- **Exercise instructions**
Which lines of the data below hold "crux"? Copy each of them.

- **Data items**
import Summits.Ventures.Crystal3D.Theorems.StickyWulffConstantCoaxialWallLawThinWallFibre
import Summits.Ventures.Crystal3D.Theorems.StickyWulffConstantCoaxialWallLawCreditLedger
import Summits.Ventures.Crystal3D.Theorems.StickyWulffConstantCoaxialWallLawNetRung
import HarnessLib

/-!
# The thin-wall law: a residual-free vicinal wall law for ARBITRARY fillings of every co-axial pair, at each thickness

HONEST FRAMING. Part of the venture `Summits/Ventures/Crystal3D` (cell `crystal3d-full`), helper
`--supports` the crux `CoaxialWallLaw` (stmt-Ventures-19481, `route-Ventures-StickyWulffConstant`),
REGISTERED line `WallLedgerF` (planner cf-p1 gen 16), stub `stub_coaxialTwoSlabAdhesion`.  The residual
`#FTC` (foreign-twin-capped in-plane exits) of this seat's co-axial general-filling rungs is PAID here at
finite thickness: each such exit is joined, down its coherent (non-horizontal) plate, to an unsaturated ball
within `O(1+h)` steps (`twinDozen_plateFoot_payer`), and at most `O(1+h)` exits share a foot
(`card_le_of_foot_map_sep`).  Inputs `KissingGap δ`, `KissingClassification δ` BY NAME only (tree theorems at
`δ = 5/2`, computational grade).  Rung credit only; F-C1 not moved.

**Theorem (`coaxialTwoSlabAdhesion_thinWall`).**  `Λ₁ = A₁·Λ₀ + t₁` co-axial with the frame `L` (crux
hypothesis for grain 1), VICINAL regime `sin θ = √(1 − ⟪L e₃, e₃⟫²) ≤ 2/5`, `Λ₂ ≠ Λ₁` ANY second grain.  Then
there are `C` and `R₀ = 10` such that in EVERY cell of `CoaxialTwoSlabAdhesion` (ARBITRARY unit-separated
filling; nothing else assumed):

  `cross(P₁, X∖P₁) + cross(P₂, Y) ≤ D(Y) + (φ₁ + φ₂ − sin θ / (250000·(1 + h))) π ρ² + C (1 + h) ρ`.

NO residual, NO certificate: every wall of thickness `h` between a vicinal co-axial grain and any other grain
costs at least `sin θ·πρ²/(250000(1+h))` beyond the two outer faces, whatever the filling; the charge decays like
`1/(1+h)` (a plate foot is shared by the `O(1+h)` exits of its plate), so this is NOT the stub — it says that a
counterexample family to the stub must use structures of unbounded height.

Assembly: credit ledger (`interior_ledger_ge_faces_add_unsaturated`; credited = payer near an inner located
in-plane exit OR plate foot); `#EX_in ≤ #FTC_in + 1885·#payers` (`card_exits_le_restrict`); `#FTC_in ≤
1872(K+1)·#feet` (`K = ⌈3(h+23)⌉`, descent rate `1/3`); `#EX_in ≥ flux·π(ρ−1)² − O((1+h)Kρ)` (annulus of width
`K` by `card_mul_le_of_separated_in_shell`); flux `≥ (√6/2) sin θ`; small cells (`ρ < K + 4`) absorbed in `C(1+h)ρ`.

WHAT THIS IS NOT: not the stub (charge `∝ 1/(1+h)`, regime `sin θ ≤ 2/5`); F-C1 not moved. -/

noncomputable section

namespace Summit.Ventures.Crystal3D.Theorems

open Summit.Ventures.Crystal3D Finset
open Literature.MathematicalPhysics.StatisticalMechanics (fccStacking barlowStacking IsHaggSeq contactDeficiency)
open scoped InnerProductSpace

- **Reply**
`--supports` the crux `CoaxialWallLaw` (stmt-Ventures-19481, `route-Ventures-StickyWulffConstant`),
**Theorem (`coaxialTwoSlabAdhesion_thinWall`).**  `Λ₁ = A₁·Λ₀ + t₁` co-axial with the frame `L` (crux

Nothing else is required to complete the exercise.